[Dataset entries]
◇ ◇ ◇

import Mathlib
import Summits.Ventures.PercRepro2.HCov
import Summits.Ventures.PercRepro2.EdgeCubic
import Summits.Ventures.PercRepro2.KPrimePendantLemmas
import Summits.Ventures.PercRepro2.ISplit
import Summits.Ventures.PercRepro2.CovFourTerm
import Summits.Ventures.PercRepro2.FirstOrderTerms
import Summits.Ventures.PercRepro2.FirstOrderRoot
import Summits.Ventures.PercRepro2.FirstOrderPendantClosed
import Summits.Ventures.PercRepro2.FirstOrderPendant
import Summits.Ventures.PercRepro2.FirstOrderPendantClass
import Summits.Ventures.PercRepro2.FirstOrderSlope
import Summits.Ventures.PercRepro2.FirstOrderSlopeSbar
import Summits.Ventures.PercRepro2.PendantW
import Summits.Ventures.PercRepro2.PendantCovMass
import Summits.Ventures.PercRepro2.PendantKRegime

/-!
# The dictionary `B2 = 2·T` at a pendant root edge, and the degree-one-root contraction modulo
`D(β, γ) ≥ 0` (blind cell PercRepro2, p5 g23; `proofs/P5-OEDGE.md` §29, `S4-HARDSTEP.md` v97)

Let the root `a₂` be a LEAF with its only edge `e = {a₂, z}`.  The two-copy Bernstein coefficient
`EdgeLine.B2` of `Gc` along `e` is twice the single-instance functional of §28,

  `Tcl := D·Ψ(β, γ) + Q·D₀·Ψ(σ̄_b, γ₀)` (cleared: `D·A + D·B(β) + Cc + Dmix` + `Q·D₀·A + D₀·Q·B(σ̄_b)
  + Q·Cfo + Q·D₀·D(σ̄_b, γ₀)`, all masses of the OPEN pin = the contracted instance with root `a₂`),

evaluated at the open pin (**`B2_eq_two_Tcl`**, the recipe of `B1_eq_two_Phi`: the closed-pin masses
reduce to single-cluster scalars, the three scalars `β, D₀, D_o⁰` are flip-invariant, the open
events are world masses, `ring`).  And `Tcl` is tied to the pendant-root condition and to `(HCOV)`
of the instance by the exact identity (**`two_D0_D_Tcl`**)

  `2·D₀·D·Tcl = 2·Kc + D₀²·Gc`   (`Kc = D₀·D·(K)`, `PendantKRegime`; `Gc = D·Q·G`, `HCov.lean`),

so `(HCOV)` at the contraction together with `(K)` — which `Kc_nonneg_of_Dmix` gives from the D-part
`Dmix = D·D(β, γ) ≥ 0` of the mixed corner — makes `B2 ≥ 0` and hence, by
`HCov_pendant_root_of_B2`, `(HCOV)` at the pendant instance at every weight of the edge:
**`HCov_pendant_root_of_Dmix`** (non-degenerate instance: `0 < D₀·D`).
-/

namespace Summit.Ventures.PercRepro2

open UnionCluster

namespace CovForm

namespace FirstOrder

section Defs

variable {V : Type*} {E : Type*} [Fintype E] [DecidableEq E] [Fintype V] [DecidableEq V]
  {R : Type*} [Field R] [LinearOrder R] [IsStrictOrderedRing R]

/-- `S_b = E[σ_b; Q] = P(Q, b ∈ C₁) − P(Q, b ∈ C₂)`. -/
noncomputable def Sb (p : E → R) (ends : E → Sym2 V) (a₁ a₂ b : V) : R :=
  prob p (avoidAll ends a₂ {a₁} ∩ connEvent ends a₁ b) -
    prob p (avoidAll ends a₂ {a₁} ∩ connEvent ends a₂ b)

/-- **The single-instance functional `T = D·Ψ(β,γ) + Q·D₀·Ψ(σ̄_b,γ₀)` of §28, cleared**:
`D·Afo + D·Bfo + Cc + Dmix + Q·D₀·Afo + D₀·(S_b·P(PD∪T′, oH) − Q·P(PD∪T′, oH, bL)) + Q·Cfo
+ D₀·Q·P(T, oL, bL) − D₀·S_b·P(T, oL) − Q·D_o⁰·P(T, bL) + S_b·D_o⁰·P(T)` (`Afo, Bfo, Cfo` at
`z = a₂`). -/
noncomputable def Tcl (p : E → R) (ends : E → Sym2 V) (o a₁ a₂ a₃ b : V) : R :=
  prob p (PDEvent ends a₁ a₂ a₃) * Afo p ends o a₁ a₃ b a₂ +
    prob p (PDEvent ends a₁ a₂ a₃) * Bfo p ends o a₁ a₃ b a₂ +
    FourTerm.Cc p ends o a₁ a₂ a₃ b + Dmix p ends o a₁ a₂ a₃ b +
    prob p (avoidAll ends a₂ {a₁}) * D0 p ends a₁ a₃ * Afo p ends o a₁ a₃ b a₂ +
    D0 p ends a₁ a₃ *
      (Sb p ends a₁ a₂ b *
          (prob p (PDEvent ends a₁ a₂ a₃ ∩ connEvent ends a₂ o) +
            prob p (TEvent ends a₂ a₁ a₃ ∩ connEvent ends a₂ o)) -
        prob p (avoidAll ends a₂ {a₁}) *
          (prob p (PDEvent ends a₁ a₂ a₃ ∩ (connEvent ends a₂ o ∩ connEvent ends a₁ b)) +
            prob p (TEvent ends a₂ a₁ a₃ ∩ (connEvent ends a₂ o ∩ connEvent ends a₁ b)))) +
    prob p (avoidAll ends a₂ {a₁}) * Cfo p ends o a₁ a₃ b a₂ +
    D0 p ends a₁ a₃ * prob p (avoidAll ends a₂ {a₁}) *
      prob p (TEvent ends a₁ a₂ a₃ ∩ (connEvent ends a₁ o ∩ connEvent ends a₁ b)) -
    D0 p ends a₁ a₃ * Sb p ends a₁ a₂ b * prob p (TEvent ends a₁ a₂ a₃ ∩ connEvent ends a₁ o) -
    prob p (avoidAll ends a₂ {a₁}) * Do0 p ends o a₁ a₃ *
      prob p (TEvent ends a₁ a₂ a₃ ∩ connEvent ends a₁ b) +
    Sb p ends a₁ a₂ b * Do0 p ends o a₁ a₃ * prob p (TEvent ends a₁ a₂ a₃)

end Defs

section Identity

variable {V : Type*} {E : Type*} [Fintype E] [DecidableEq E] [Fintype V] [DecidableEq V]
  {R : Type*} [Field R] [LinearOrder R] [IsStrictOrderedRing R]

omit [Fintype E] [DecidableEq E] [Fintype V] [DecidableEq V] [LinearOrder R] [IsStrictOrderedRing R] in
/-- `T ∩ bL ∩ oL = T ∩ (oL ∩ bL)`. -/
lemma T_bL_oL_assoc (ends : E → Sym2 V) (o a₁ a₂ a₃ b : V) :
    TEvent ends a₁ a₂ a₃ ∩ connEvent ends a₁ b ∩ connEvent ends a₁ o =
      TEvent ends a₁ a₂ a₃ ∩ (connEvent ends a₁ o ∩ connEvent ends a₁ b) := by
  rw [Set.inter_assoc, Set.inter_comm (connEvent ends a₁ b)]

omit [Fintype V] in
/-- **`2·D₀·D·Tcl = 2·Kc + D₀²·Gc`**: the single-instance functional is the pendant-root condition
plus half of `(HCOV)` of the instance, cleared by `D₀·D`. -/
theorem two_D0_D_Tcl (p : E → R) (ends : E → Sym2 V) (o a₁ a₂ a₃ b : V) :
    2 * D0 p ends a₁ a₃ * prob p (PDEvent ends a₁ a₂ a₃) * Tcl p ends o a₁ a₂ a₃ b =
      2 * Kc p ends o a₁ a₂ a₃ b + D0 p ends a₁ a₃ ^ 2 * Gc p ends o a₁ a₂ a₃ b := by
  classical
  rw [FourTerm.Gc_eq_four]
  -- the `R`-masses of `Cfo`, the `(PD ⊔ T′)`-masses of `Bfo`, the `Q`-masses of `W` and `S_b`
  have hRbH := ISplit.prob_PD_add_T p ends a₁ a₂ a₃ (connEvent ends a₂ b)
  have hRbHoL' := ISplit.prob_PD_add_T p ends a₁ a₂ a₃ (connEvent ends a₁ o ∩ connEvent ends a₂ b)
  have eC2' : avoidAll ends a₁ {a₂, a₃} ∩ connEvent ends a₂ b ∩ connEvent ends a₁ o =
      avoidAll ends a₁ {a₂, a₃} ∩ (connEvent ends a₁ o ∩ connEvent ends a₂ b) := by
    ext ω; simp only [Set.mem_inter_iff]; tauto
  have eA := Afo_event_eq ends o a₁ a₂ a₃ b
  have eB1 := ISplit.prob_PD_add_T p ends a₂ a₁ a₃ (connEvent ends a₂ o)
  have eB2 := ISplit.prob_PD_add_T p ends a₂ a₁ a₃ (connEvent ends a₂ o ∩ connEvent ends a₁ b)
  rw [PDEvent_comm] at eB1 eB2
  have eB2' : avoidAll ends a₂ {a₁, a₃} ∩ connEvent ends a₂ o ∩ connEvent ends a₁ b =
      avoidAll ends a₂ {a₁, a₃} ∩ (connEvent ends a₂ o ∩ connEvent ends a₁ b) := Set.inter_assoc _ _ _
  have eD1 := Dfo_event_eq ends a₁ a₂ a₃ (connEvent ends a₁ b ∩ connEvent ends a₁ o)
  have eD2 := Dfo_event_eq ends a₁ a₂ a₃ (connEvent ends a₁ o)
  have eD3 := Dfo_event_eq ends a₁ a₂ a₃ (connEvent ends a₁ b)
  have eD4 := Dfo_event_eq ends a₁ a₂ a₃ Set.univ
  rw [Set.inter_univ, Set.inter_univ] at eD4
  have eD1' : avoidAll ends a₃ {a₁} ∩ connEvent ends a₃ a₂ ∩ connEvent ends a₁ b ∩ connEvent ends a₁ o =
      avoidAll ends a₃ {a₁} ∩ connEvent ends a₃ a₂ ∩ (connEvent ends a₁ b ∩ connEvent ends a₁ o) :=
    Set.inter_assoc _ _ _
  have eD1'' : TEvent ends a₁ a₂ a₃ ∩ (connEvent ends a₁ b ∩ connEvent ends a₁ o) =
      TEvent ends a₁ a₂ a₃ ∩ (connEvent ends a₁ o ∩ connEvent ends a₁ b) := by
    rw [Set.inter_comm (connEvent ends a₁ b)]
  have eDm := T_bL_oL_assoc ends o a₁ a₂ a₃ b
  have hQbL := Qsplit p ends a₁ a₂ a₃ (connEvent ends a₁ b)
  have hQbH := Qsplit p ends a₁ a₂ a₃ (connEvent ends a₂ b)
  have hQ := Qsplit_univ p ends a₁ a₂ a₃
  unfold Tcl Kc Wfun Phi Afo Bfo Cfo Dfo FourTerm.Cc FourTerm.Ac FourTerm.Bc FourTerm.Dc Dmix Sb
  rw [eA, eB2', ← eB1, ← eB2, eC2', ← hRbH, ← hRbHoL', eD1', eD1, eD1'', eD2, eD3, eD4, eDm,
    open_gap p ends a₁ a₂ a₃ b, hQbL, hQbH, hQ]
  delta Do
  ring

end Identity

section Dictionary

variable {V : Type*} {E : Type*} [Fintype E] [DecidableEq E] [Fintype V] [DecidableEq V]
  {R : Type*} [Field R] [LinearOrder R] [IsStrictOrderedRing R]
variable {ends : E → Sym2 V} {p : E → R} {e : E} {a₂ z : V}

omit [Fintype V] in
/-- **The dictionary `B2 = 2·Tcl`** at a pendant root edge `e = {a₂, z}` (the only edge at `a₂`):
the two-copy Bernstein coefficient of `Gc` along `e` is twice the single-instance functional
`T = D·Ψ(β,γ) + Q·D₀·Ψ(σ̄_b,γ₀)` of the open pin (the contracted instance, root `a₂`). -/
theorem B2_eq_two_Tcl (he : p e ≠ 1) (hleaf : ∀ f, a₂ ∈ ends f → f = e)
    (hends : ends e = s(a₂, z)) {o a₁ a₃ b : V} (ho : o ≠ a₂) (h1 : a₁ ≠ a₂) (h3 : a₃ ≠ a₂)
    (hb : b ≠ a₂) :
    EdgeLine.B2 p ends o a₁ a₂ a₃ b e = 2 * Tcl (Function.update p e 1) ends o a₁ a₂ a₃ b := by
  classical
  -- the three closed-pin scalars of `Tcl` (flip invariance at the pendant edge)
  have fβ : prob (Function.update p e 1) (connEvent ends a₁ b) =
      prob (Function.update p e 0) (connEvent ends a₁ b) :=
    KPrime.prob_update_one_eq_update_zero_of_flipInvAt he
      (KPrime.flipInvAt_connEvent hleaf hends h1 hb)
  have fD : prob (Function.update p e 1) (avoidAll ends a₁ {a₃}) =
      prob (Function.update p e 0) (avoidAll ends a₁ {a₃}) :=
    KPrime.prob_update_one_eq_update_zero_of_flipInvAt he
      (KPrime.flipInvAt_avoidAll hleaf hends h1 (fun x hx => by
        rw [Finset.mem_singleton] at hx; rw [hx]; exact h3))
  have fDo : prob (Function.update p e 1) (avoidAll ends a₁ {a₃} ∩ connEvent ends a₁ o) =
      prob (Function.update p e 0) (avoidAll ends a₁ {a₃} ∩ connEvent ends a₁ o) :=
    KPrime.prob_update_one_eq_update_zero_of_flipInvAt he
      ((KPrime.flipInvAt_avoidAll hleaf hends h1 (fun x hx => by
        rw [Finset.mem_singleton] at hx; rw [hx]; exact h3)).inter
        (KPrime.flipInvAt_connEvent hleaf hends h1 ho))
  -- the open-pin events of `Tcl` as world masses
  set q := Function.update p e 1 with hq
  have hRbH := ISplit.prob_PD_add_T q ends a₁ a₂ a₃ (connEvent ends a₂ b)
  have hRbHoL' := ISplit.prob_PD_add_T q ends a₁ a₂ a₃ (connEvent ends a₁ o ∩ connEvent ends a₂ b)
  have eC2' : avoidAll ends a₁ {a₂, a₃} ∩ connEvent ends a₂ b ∩ connEvent ends a₁ o =
      avoidAll ends a₁ {a₂, a₃} ∩ (connEvent ends a₁ o ∩ connEvent ends a₂ b) := by
    ext ω; simp only [Set.mem_inter_iff]; tauto
  have eA := Afo_event_eq ends o a₁ a₂ a₃ b
  have eB1 := ISplit.prob_PD_add_T q ends a₂ a₁ a₃ (connEvent ends a₂ o)
  have eB2 := ISplit.prob_PD_add_T q ends a₂ a₁ a₃ (connEvent ends a₂ o ∩ connEvent ends a₁ b)
  rw [PDEvent_comm] at eB1 eB2
  have eB2' : avoidAll ends a₂ {a₁, a₃} ∩ connEvent ends a₂ o ∩ connEvent ends a₁ b =
      avoidAll ends a₂ {a₁, a₃} ∩ (connEvent ends a₂ o ∩ connEvent ends a₁ b) := Set.inter_assoc _ _ _
  have eDm := T_bL_oL_assoc ends o a₁ a₂ a₃ b
  have hQbL := Qsplit q ends a₁ a₂ a₃ (connEvent ends a₁ b)
  have hQbH := Qsplit q ends a₁ a₂ a₃ (connEvent ends a₂ b)
  -- assemble
  unfold EdgeLine.B2
  rw [closed_Q hleaf h1, closed_PD hleaf h1 h3, closed_Do hleaf ho h1 h3, closed_EQbo hleaf ho h1 hb a₃,
    closed_EQb3 hleaf h1 h3 hb, closed_EQb3o hleaf ho h1 h3 hb, closed_EQo hleaf ho h1 a₃,
    closed_EQ3 hleaf h1 h3, closed_EQ3o hleaf ho h1 h3, closed_PDb hleaf h1 h3 hb,
    closed_PDbo hleaf ho h1 h3 hb, closed_gap hleaf h1 hb a₃]
  unfold Tcl Afo Bfo Cfo FourTerm.Cc Dmix Sb beta D0 Do0
  rw [fβ, fD, fDo, eA, eB2', ← eB1, ← eB2, eC2', ← hRbH, ← hRbHoL', eDm, hQbL, hQbH,
    split_a₃ (Function.update p e 0) a₁ a₃ (connEvent ends a₁ b)]
  rw [Qsplit_univ q ends a₁ a₂ a₃, open_EQbo q ends o a₁ a₂ a₃ b, open_EQo q ends o a₁ a₂ a₃,
    open_gap q ends a₁ a₂ a₃ b]
  delta EdgeLine.B2Poly EdgeLine.polar2 EQb3 EQb3o EQ3 EQ3o PDb PDbo Do
  ring1

end Dictionary

section Contraction

variable {V : Type*} {E : Type*} [Fintype E] [DecidableEq E] [Fintype V] [DecidableEq V]
  {R : Type*} [Field R] [LinearOrder R] [IsStrictOrderedRing R]

/-- **`(K)` is a theorem modulo the D-part of the mixed corner**: `0 ≤ Dmix → 0 ≤ Kc` on every
instance (regime `γ ≥ γ₀`: `Φ, W ≥ 0`; regime `γ ≤ γ₀`: the derivative-form identity with
`Afo, Bfo, Cc ≥ 0`, `Dmix ≥ 0`, `slopeGsbar ≥ 0`). -/
theorem Kc_nonneg_of_Dmix (p : E → R) (hp : IsProbVec p) (ends : E → Sym2 V) (o a₁ a₂ a₃ b : V)
    (hD : 0 ≤ Dmix p ends o a₁ a₂ a₃ b) : 0 ≤ Kc p ends o a₁ a₂ a₃ b := by
  rcases le_total (Do p ends o a₁ a₂ a₃ * D0 p ends a₁ a₃)
      (prob p (PDEvent ends a₁ a₂ a₃) * Do0 p ends o a₁ a₃) with h | h
  · rw [Kc_eq_four]
    have hA := Afo_nonneg p hp ends o a₁ a₃ b a₂
    have hB := Bfo_nonneg p hp ends o a₁ a₃ b a₂
    have hC := FourTerm.Cc_nonneg p hp ends o a₁ a₂ a₃ b
    have hS := slopeGsbar_nonneg p hp ends a₁ a₂ a₃ b
    have h0 : 0 ≤ D0 p ends a₁ a₃ := prob_nonneg hp _
    have hPD : 0 ≤ prob p (PDEvent ends a₁ a₂ a₃) := prob_nonneg hp _
    have hfour : 0 ≤ prob p (PDEvent ends a₁ a₂ a₃) * Afo p ends o a₁ a₃ b a₂ +
        prob p (PDEvent ends a₁ a₂ a₃) * Bfo p ends o a₁ a₃ b a₂ +
        FourTerm.Cc p ends o a₁ a₂ a₃ b + Dmix p ends o a₁ a₂ a₃ b := by
      have := mul_nonneg hPD hA
      have := mul_nonneg hPD hB
      linarith
    have h1 : 0 ≤ D0 p ends a₁ a₃ * prob p (PDEvent ends a₁ a₂ a₃) *
        (prob p (PDEvent ends a₁ a₂ a₃) * Afo p ends o a₁ a₃ b a₂ +
          prob p (PDEvent ends a₁ a₂ a₃) * Bfo p ends o a₁ a₃ b a₂ +
          FourTerm.Cc p ends o a₁ a₂ a₃ b + Dmix p ends o a₁ a₂ a₃ b) :=
      mul_nonneg (mul_nonneg h0 hPD) hfour
    have h2 : D0 p ends a₁ a₃ * (Do p ends o a₁ a₂ a₃ * D0 p ends a₁ a₃ -
        prob p (PDEvent ends a₁ a₂ a₃) * Do0 p ends o a₁ a₃) * slopeGsbar p ends a₁ a₂ a₃ b ≤ 0 := by
      have hneg : Do p ends o a₁ a₂ a₃ * D0 p ends a₁ a₃ -
          prob p (PDEvent ends a₁ a₂ a₃) * Do0 p ends o a₁ a₃ ≤ 0 := by linarith
      have := mul_nonpos_of_nonneg_of_nonpos h0 hneg
      exact mul_nonpos_of_nonpos_of_nonneg this hS
    linarith
  · exact Kc_nonneg_of_hi p hp ends o a₁ a₂ a₃ b h

variable {ends : E → Sym2 V} {p : E → R} {e : E} {a₂ z : V}

/-- **THE DEGREE-ONE-ROOT CONTRACTION MODULO `D(β,γ) ≥ 0`**: at a pendant root edge `e = {a₂, z}`,
`(HCOV)` at the contraction (the open pin) and the D-part `Dmix ≥ 0` of the mixed corner of the
contracted instance give `(HCOV)` at the pendant instance at every weight of the edge
(non-degenerate contracted instance: `0 < D₀·D`). -/
theorem HCov_pendant_root_of_Dmix (hp : IsProbVec p) (he : p e ≠ 1)
    (hleaf : ∀ f, a₂ ∈ ends f → f = e) (hends : ends e = s(a₂, z)) {o a₁ a₃ b : V} (ho : o ≠ a₂)
    (h1 : a₁ ≠ a₂) (h3 : a₃ ≠ a₂) (hb : b ≠ a₂)
    (h₁ : HCov (Function.update p e 1) ends o a₁ a₂ a₃ b)
    (hD : 0 ≤ Dmix (Function.update p e 1) ends o a₁ a₂ a₃ b)
    (hpos : 0 < D0 (Function.update p e 1) ends a₁ a₃ *
      prob (Function.update p e 1) (PDEvent ends a₁ a₂ a₃)) :
    HCov p ends o a₁ a₂ a₃ b := by
  have hp₁ : IsProbVec (Function.update p e 1) := hp.update e zero_le_one le_rfl
  have hK := Kc_nonneg_of_Dmix (Function.update p e 1) hp₁ ends o a₁ a₂ a₃ b hD
  have hG : 0 ≤ Gc (Function.update p e 1) ends o a₁ a₂ a₃ b := h₁
  have hid := two_D0_D_Tcl (Function.update p e 1) ends o a₁ a₂ a₃ b
  have hT : 0 ≤ Tcl (Function.update p e 1) ends o a₁ a₂ a₃ b := by
    have h0 : 0 ≤ D0 (Function.update p e 1) ends a₁ a₃ ^ 2 := sq_nonneg _
    have hprod : 0 ≤ 2 * D0 (Function.update p e 1) ends a₁ a₃ *
        prob (Function.update p e 1) (PDEvent ends a₁ a₂ a₃) * Tcl (Function.update p e 1) ends o a₁ a₂ a₃ b := by
      rw [hid]; nlinarith [mul_nonneg h0 hG]
    have h2pos : 0 < 2 * D0 (Function.update p e 1) ends a₁ a₃ *
        prob (Function.update p e 1) (PDEvent ends a₁ a₂ a₃) := by
      rw [mul_assoc]; exact mul_pos two_pos hpos
    exact nonneg_of_mul_nonneg_right hprod h2pos
  apply HCov_pendant_root_of_B2 hp he hleaf hends ho h1 h3 hb h₁
  rw [B2_eq_two_Tcl he hleaf hends ho h1 h3 hb]
  linarith

end Contraction

end FirstOrder

end CovForm

end Summit.Ventures.PercRepro2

◇ ◇ ◇

Directions for this task: Repeat the entries above verbatim, but only from the line that has "(h₁ : HCov (Function.update" down to the line that has "exact nonneg_of_mul_nonneg_right hprod", inclusive.

Solution below:
    (h₁ : HCov (Function.update p e 1) ends o a₁ a₂ a₃ b)
    (hD : 0 ≤ Dmix (Function.update p e 1) ends o a₁ a₂ a₃ b)
    (hpos : 0 < D0 (Function.update p e 1) ends a₁ a₃ *
      prob (Function.update p e 1) (PDEvent ends a₁ a₂ a₃)) :
    HCov p ends o a₁ a₂ a₃ b := by
  have hp₁ : IsProbVec (Function.update p e 1) := hp.update e zero_le_one le_rfl
  have hK := Kc_nonneg_of_Dmix (Function.update p e 1) hp₁ ends o a₁ a₂ a₃ b hD
  have hG : 0 ≤ Gc (Function.update p e 1) ends o a₁ a₂ a₃ b := h₁
  have hid := two_D0_D_Tcl (Function.update p e 1) ends o a₁ a₂ a₃ b
  have hT : 0 ≤ Tcl (Function.update p e 1) ends o a₁ a₂ a₃ b := by
    have h0 : 0 ≤ D0 (Function.update p e 1) ends a₁ a₃ ^ 2 := sq_nonneg _
    have hprod : 0 ≤ 2 * D0 (Function.update p e 1) ends a₁ a₃ *
        prob (Function.update p e 1) (PDEvent ends a₁ a₂ a₃) * Tcl (Function.update p e 1) ends o a₁ a₂ a₃ b := by
      rw [hid]; nlinarith [mul_nonneg h0 hG]
    have h2pos : 0 < 2 * D0 (Function.update p e 1) ends a₁ a₃ *
        prob (Function.update p e 1) (PDEvent ends a₁ a₂ a₃) := by
      rw [mul_assoc]; exact mul_pos two_pos hpos
    exact nonneg_of_mul_nonneg_right hprod h2pos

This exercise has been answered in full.